---------- Dataset excerpts ----------
import Literature.NumberTheory.CubicFields.FundCubicFieldCountLandau
import HarnessLib

/-!
# BTT §5 for (3) with the WEAK Landau input: dyadic blocks bounded by `X^{2/3+ε}`

Topic `Literature/NumberTheory/CubicFields`; a variant of `FundCubicFieldCountLandau.lean`. There the analytic input
of Bhargava–Taniguchi–Thorne 2023, §5 was the hypothesis structure `LandauShintaniData s A`, whose field `landau` is
the dyadic consequence of Theorem 3.2 + Prop. 5.1: `Σ_{q∈[Q₁,2Q₁) sqfree} |N^s(X,Ψ_{q²}) − r₁(q)X − r₂(q)X^{5/6}|
≤ C X^{3/5+ε} Q₁^{1/5}` for `Q₁ ≤ X^{1/3−ε}`. The tree now PROVES Landau's method for the Shintani zeta functions
in a Bessel-free weak form (`UniformLandauShintani.exists_landau_yform`), which on such a block yields only the flat
bound `≤ C X^{2/3+ε}` (the exponent `3/5` of [LDTT] needs the Bessel expansion of the kernel). Since §5 chooses
`Q = X^{1/3−ε}` and ends with `O(X^{2/3+ε})` anyway, the flat bound suffices: this file repeats the bookkeeping of
`FundCubicFieldCountLandau.lean` with

* `LandauShintaniDataWeak s A` — the same hypothesis structure with the flat dyadic field
  `landau : Σ_{block} ≤ C X^{2/3+ε}` (nothing asserted);
* `sum_dyadic_flat_le` — `E₂`: the `≤ 1 + log₂ X^{1/3}` blocks cost a factor `2X^δ/(2^δ − 1)`;
* `abs_sum_moebius_nonFundCount_sub_le_weak`, **`btt_fundCubicFieldCount_sum_of_landauShintaniWeak`** — the core of
  §5 and (3) = `btt_fundCubicFieldCount_sum` from the weak input (both signs, `A = 3/π², 2/π²`) and
  `btt_uniformity_sqDvd`, verbatim as in `FundCubicFieldCountLandau.lean` except for `E₂`.

## References

* M. Bhargava, T. Taniguchi, F. Thorne, *Improved error estimates for the Davenport–Heilbronn theorems*,
  Math. Ann. 389 (2024) = arXiv:2107.12819, §5 ((20), (21), `E₁, E₂, E₃`, `Q = X^{1/3−ε}`). [BhargavaTaniguchiThorne2023]
-/

noncomputable section

open Finset ArithmeticFunction
open scoped ArithmeticFunction.Moebius

namespace Literature.NumberTheory.CubicFields

open BinaryCubic RingOfForm Literature.NumberTheory.QuadraticFields Classical

/-! ### The weak analytic input -/

/-- **The Landau–Shintani input of BTT §5 for `Ψ_{q²}`, sign `s`, main constant `A`, WEAK form** — a HYPOTHESIS
STRUCTURE as `LandauShintaniData`, with the dyadic Landau field weakened to the flat
`Σ_{q ∈ [Q₁, 2Q₁) sqfree} |N^s(X, Ψ_{q²}) − r₁(q) X − r₂(q) X^{5/6}| ≤ C_ε X^{2/3+ε}` for `1 ≤ Q₁ ≤ X^{1/3−ε}`
(what the tree's Bessel-free Landau method gives; see `FundCubicFieldCountShintaniWeak.lean`).
[cite: BhargavaTaniguchiThorne2023, §5 (E₂ paragraph: Thm 3.2 + Prop. 5.1 on dyadic blocks Q₁ ≤ Q = X^{1/3−ε})] -/
structure LandauShintaniDataWeak (s : ℤ) (A : ℝ) where
  /-- `r₁(q) = Res_{s=1} ξ^{sgn}(s, Ψ_{q²})`. -/
  r₁ : ℕ → ℝ
  /-- `r₂(q) = (6/5) Res_{s=5/6} ξ^{sgn}(s, Ψ_{q²})`. -/
  r₂ : ℕ → ℝ
  /-- `r₁(q) ≪_η q^{-2+η}` on squarefree `q`. -/
  abs_r₁_le : ∀ η : ℝ, 0 < η → ∃ C₁ : ℝ, ∀ q : ℕ, Squarefree q → |r₁ q| ≤ C₁ * (q : ℝ) ^ (-2 + η)
  /-- `Σ_q μ(q) r₁(q) = A` ((21)). -/
  hasSum_moebius_mul_r₁ : HasSum (fun q : ℕ => ((μ q : ℤ) : ℝ) * r₁ q) A
  /-- `r₂(q) ≪_η q^{-5/3+η}` on squarefree `q`. -/
  abs_r₂_le : ∀ η : ℝ, 0 < η → ∃ C₂ : ℝ, ∀ q : ℕ, Squarefree q → |r₂ q| ≤ C₂ * (q : ℝ) ^ (-(5 : ℝ) / 3 + η)
  /-- The flat dyadic Landau bound on `[Q₁, 2Q₁)`, `Q₁ ≤ X^{1/3−ε}`. -/
  landau : ∀ ε : ℝ, 0 < ε → ∃ C : ℝ, ∀ X : ℕ, 1 ≤ X → ∀ Q₁ : ℕ, 1 ≤ Q₁ → (Q₁ : ℝ) ≤ (X : ℝ) ^ ((1 : ℝ) / 3 - ε) →
    ∑ q ∈ (Finset.Ico Q₁ (2 * Q₁)).filter Squarefree,
        |nonFundCount s q X - r₁ q * X - r₂ q * (X : ℝ) ^ ((5 : ℝ) / 6)|
      ≤ C * (X : ℝ) ^ ((2 : ℝ) / 3 + ε)
/-- The tent integrand `⟪U, z⟫²/‖z‖` is integrable on every ball (`U` continuous). [folklore] -/
theorem integrableOn_ball_inner_sq_div_norm (hU : Continuous U) (x₀ : EuclideanSpace ℝ (Fin 3)) (ρ : ℝ) :
    IntegrableOn (fun y => ⟪U y, y - x₀⟫ ^ 2 / ‖y - x₀‖) (ball x₀ ρ) := by
  have hcn : Continuous fun y : EuclideanSpace ℝ (Fin 3) => ‖y - x₀‖ := continuous_norm.comp (continuous_sub_right x₀)
  have hc : Continuous fun y => ‖U y‖ ^ 2 * ‖y - x₀‖ := by fun_prop
  have hci : Continuous fun y : EuclideanSpace ℝ (Fin 3) => ⟪U y, y - x₀⟫ := hU.inner (continuous_id.sub continuous_const)
  refine Integrable.mono' ((hc.continuousOn.integrableOn_compact (isCompact_closedBall x₀ ρ)).mono_set ball_subset_closedBall)
    (((hci.measurable.pow_const 2).div hcn.measurable).aestronglyMeasurable) (ae_of_all _ fun y => ?_)
  rw [Real.norm_eq_abs, abs_of_nonneg (div_nonneg (sq_nonneg _) (norm_nonneg _))]
  exact inner_sq_div_norm_le (U y) (y - x₀)

/-- A continuous function is integrable on every ball. [folklore] -/
theorem integrableOn_ball_of_continuous' {f : EuclideanSpace ℝ (Fin 3) → ℝ} (hf : Continuous f)
    (x₀ : EuclideanSpace ℝ (Fin 3)) (ρ : ℝ) : IntegrableOn f (ball x₀ ρ) :=
  (hf.continuousOn.integrableOn_compact (isCompact_closedBall x₀ ρ)).mono_set ball_subset_closedBall

end Helpers

/-! ## The sphere flux of the transport field -/

/-- **EXACT SPHERE FLUX OF THE TRANSPORT FIELD** (`NsregP2.R50.SphereFluxW γ`, text verbatim with `selfSimilarTransport` unfolded):
about every centre and every radius `r > 0`, `sphereIntegral(z ↦ ⟪W(z+x₀), z⟫/‖z‖)(r) = 4πγr` (`div W = 3γ`, via the ball first
moment `∫_{B_ρ}⟪W, z⟫ = (4π/5)γρ⁵` differentiated in `ρ`) and, by Jensen, `4π(γr)² ≤ sphereIntegral(z ↦ ⟪W(z+x₀), z⟫²/‖z‖²)(r)`.
[folklore] -/
theorem sphereFluxW (γ : ℝ) :
    ∀ (c : EuclideanSpace ℝ (Fin 3)) (V : EuclideanSpace ℝ (Fin 3) → EuclideanSpace ℝ (Fin 3)) (P : EuclideanSpace ℝ (Fin 3) → ℝ),
      IsSelfSimilarEulerProfile γ c V P →
      ∀ (x₀ : EuclideanSpace ℝ (Fin 3)) (r : ℝ), 0 < r →
        sphereIntegral volume (fun z : EuclideanSpace ℝ (Fin 3) => ⟪γ • (z + x₀ - c) + V (z + x₀), z⟫ / ‖z‖) r
            = 4 * Real.pi * γ * r
        ∧ 4 * Real.pi * (γ * r) ^ 2
            ≤ sphereIntegral volume (fun z : EuclideanSpace ℝ (Fin 3) => ⟪γ • (z + x₀ - c) + V (z + x₀), z⟫ ^ 2 / ‖z‖ ^ 2) r := by
  intro c V P hprof x₀ r hr
  set W : EuclideanSpace ℝ (Fin 3) → EuclideanSpace ℝ (Fin 3) := fun y => γ • (y - c) + V y with hW
  have hV : Continuous V := hprof.contDiff_velocity.continuous
  have hWc : Continuous W := by simp only [hW]; fun_prop
  -- the continuous flux density `N₁`
  set N₁ : ℝ → ℝ := fun t => ∫ α : sphere (0 : EuclideanSpace ℝ (Fin 3)) 1,
      ⟪W (t • (α : EuclideanSpace ℝ (Fin 3)) + x₀), (α : EuclideanSpace ℝ (Fin 3))⟫
        ∂(volume : Measure (EuclideanSpace ℝ (Fin 3))).toSphere with hN₁
  have hN₁c : Continuous N₁ := continuous_radialFluxDensity hWc x₀
  -- the ball first moment in polar coordinates: `∫₀^ρ t³ N₁ = (4π/5)γρ⁵`
  have hpolar : ∀ ρ : ℝ, 0 < ρ → ∫ t in (0 : ℝ)..ρ, t ^ 3 * N₁ t = 4 * Real.pi / 5 * γ * ρ ^ 5 := by
    intro ρ hρ
    have hBM := (ballFirstMoments γ c V P hprof x₀ ρ hρ).2
    have hI : IntegrableOn (fun y => ⟪W y, y - x₀⟫) (ball x₀ ρ) :=
      integrableOn_ball_of_continuous' (hWc.inner (continuous_id.sub continuous_const)) x₀ ρ
    have hp := setIntegral_ball_eq_intervalIntegral_sphereIntegral hI hρ.le
    simp only [add_sub_cancel_right] at hp
    have hrad : ∀ t ∈ uIoc (0 : ℝ) ρ, t ^ 2 * sphereIntegral volume
        (fun z : EuclideanSpace ℝ (Fin 3) => ⟪W (z + x₀), z⟫) t = t ^ 3 * N₁ t := by
      intro t _
      rw [sphereIntegral_def, hN₁]
      dsimp only
      rw [← integral_const_mul, ← integral_const_mul]
      refine integral_congr_ae (Eventually.of_forall fun α => ?_)
      dsimp only
      rw [real_inner_smul_right]
      ring
    rw [intervalIntegral.integral_congr_ae (ae_of_all _ hrad)] at hp
    rw [← hp]
    exact hBM
  -- differentiate at `r`
  have hΦ : HasDerivAt (fun ρ : ℝ => ∫ t in (0 : ℝ)..ρ, t ^ 3 * N₁ t) (r ^ 3 * N₁ r) r :=
    (((continuous_pow 3).mul hN₁c).integral_hasStrictDerivAt 0 r).hasDerivAt
  have hΨ : HasDerivAt (fun ρ : ℝ => 4 * Real.pi / 5 * γ * ρ ^ 5) (4 * Real.pi / 5 * γ * (5 * r ^ 4)) r := by
    have h := (hasDerivAt_pow 5 r).const_mul (4 * Real.pi / 5 * γ)
    simpa using h
  have heq : (fun ρ : ℝ => ∫ t in (0 : ℝ)..ρ, t ^ 3 * N₁ t) =ᶠ[𝓝 r] fun ρ : ℝ => 4 * Real.pi / 5 * γ * ρ ^ 5 := by
    filter_upwards [Ioi_mem_nhds hr] with ρ hρ
    exact hpolar ρ hρ
  have huniq := hΦ.unique (hΨ.congr_of_eventuallyEq heq)
  have hflux : N₁ r = 4 * Real.pi * γ * r := by
    have hr3 : 0 < r ^ 3 := by positivity
    have : r ^ 3 * N₁ r = r ^ 3 * (4 * Real.pi * γ * r) := by rw [huniq]; ring
    exact mul_left_cancel₀ hr3.ne' this
  refine ⟨?_, ?_⟩
  · show sphereIntegral volume (fun z : EuclideanSpace ℝ (Fin 3) => ⟪W (z + x₀), z⟫ / ‖z‖) r = 4 * Real.pi * γ * r
    rw [sphereIntegral_normalFlux_eq (U := W) x₀ hr]
    exact hflux
  -- Jensen: `∫ (f − γr)² ≥ 0`
  show 4 * Real.pi * (γ * r) ^ 2 ≤ sphereIntegral volume (fun z : EuclideanSpace ℝ (Fin 3) => ⟪W (z + x₀), z⟫ ^ 2 / ‖z‖ ^ 2) r
  rw [sphereIntegral_normalSq_eq' (U := W) x₀ hr]
  have hc0 : Continuous fun θ : sphere (0 : EuclideanSpace ℝ (Fin 3)) 1 => r • (θ : EuclideanSpace ℝ (Fin 3)) + x₀ := by fun_prop
  have hfc : Continuous fun θ : sphere (0 : EuclideanSpace ℝ (Fin 3)) 1 =>
      ⟪W (r • (θ : EuclideanSpace ℝ (Fin 3)) + x₀), (θ : EuclideanSpace ℝ (Fin 3))⟫ := (hWc.comp hc0).inner continuous_subtype_val
  have hI1 : Integrable (fun θ : sphere (0 : EuclideanSpace ℝ (Fin 3)) 1 =>
      ⟪W (r • (θ : EuclideanSpace ℝ (Fin 3)) + x₀), (θ : EuclideanSpace ℝ (Fin 3))⟫)
      (volume : Measure (EuclideanSpace ℝ (Fin 3))).toSphere := integrable_sphere_of_continuous hfc
  have hI2 : Integrable (fun θ : sphere (0 : EuclideanSpace ℝ (Fin 3)) 1 =>
      ⟪W (r • (θ : EuclideanSpace ℝ (Fin 3)) + x₀), (θ : EuclideanSpace ℝ (Fin 3))⟫ ^ 2)
      (volume : Measure (EuclideanSpace ℝ (Fin 3))).toSphere := integrable_sphere_of_continuous (hfc.pow 2)
  have hI3 : Integrable (fun θ : sphere (0 : EuclideanSpace ℝ (Fin 3)) 1 =>
      ⟪W (r • (θ : EuclideanSpace ℝ (Fin 3)) + x₀), (θ : EuclideanSpace ℝ (Fin 3))⟫ ^ 2
        - 2 * (γ * r) * ⟪W (r • (θ : EuclideanSpace ℝ (Fin 3)) + x₀), (θ : EuclideanSpace ℝ (Fin 3))⟫)
      (volume : Measure (EuclideanSpace ℝ (Fin 3))).toSphere := hI2.sub (hI1.const_mul _)
  have hIc : Integrable (fun _ : sphere (0 : EuclideanSpace ℝ (Fin 3)) 1 => (γ * r) ^ 2)
      (volume : Measure (EuclideanSpace ℝ (Fin 3))).toSphere := integrable_const _
  have hnn : 0 ≤ ∫ θ : sphere (0 : EuclideanSpace ℝ (Fin 3)) 1,
      (⟪W (r • (θ : EuclideanSpace ℝ (Fin 3)) + x₀), (θ : EuclideanSpace ℝ (Fin 3))⟫ - γ * r) ^ 2
        ∂(volume : Measure (EuclideanSpace ℝ (Fin 3))).toSphere := integral_nonneg fun θ => sq_nonneg _
  have hexp : ∫ θ : sphere (0 : EuclideanSpace ℝ (Fin 3)) 1,
      (⟪W (r • (θ : EuclideanSpace ℝ (Fin 3)) + x₀), (θ : EuclideanSpace ℝ (Fin 3))⟫ - γ * r) ^ 2
        ∂(volume : Measure (EuclideanSpace ℝ (Fin 3))).toSphere
      = (∫ θ : sphere (0 : EuclideanSpace ℝ (Fin 3)) 1,
          ⟪W (r • (θ : EuclideanSpace ℝ (Fin 3)) + x₀), (θ : EuclideanSpace ℝ (Fin 3))⟫ ^ 2
            ∂(volume : Measure (EuclideanSpace ℝ (Fin 3))).toSphere)
        - 2 * (γ * r) * N₁ r + 4 * Real.pi * (γ * r) ^ 2 := by
    have e : ∀ θ : sphere (0 : EuclideanSpace ℝ (Fin 3)) 1,
        (⟪W (r • (θ : EuclideanSpace ℝ (Fin 3)) + x₀), (θ : EuclideanSpace ℝ (Fin 3))⟫ - γ * r) ^ 2 =
        ⟪W (r • (θ : EuclideanSpace ℝ (Fin 3)) + x₀), (θ : EuclideanSpace ℝ (Fin 3))⟫ ^ 2
          - 2 * (γ * r) * ⟪W (r • (θ : EuclideanSpace ℝ (Fin 3)) + x₀), (θ : EuclideanSpace ℝ (Fin 3))⟫ + (γ * r) ^ 2 := by
      intro θ; ring
    rw [integral_congr_ae (Eventually.of_forall e), integral_add hI3 hIc,
      integral_sub hI2 (hI1.const_mul _), integral_const_mul, integral_const, smul_eq_mul, Measure.toSphere_real_apply_univ,
      finrank_euclideanSpace_fin, measureReal_def, volume_real_ball_zero_one_fin_three]
    simp only [hN₁]
    push_cast
    ring
  rw [hexp, hflux] at hnn
  nlinarith [hnn]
----------
Prompt >>
Find and copy every line in the entries above where the string "import" occurs.

Reply to the task >>
import Literature.NumberTheory.CubicFields.FundCubicFieldCountLandau
import HarnessLib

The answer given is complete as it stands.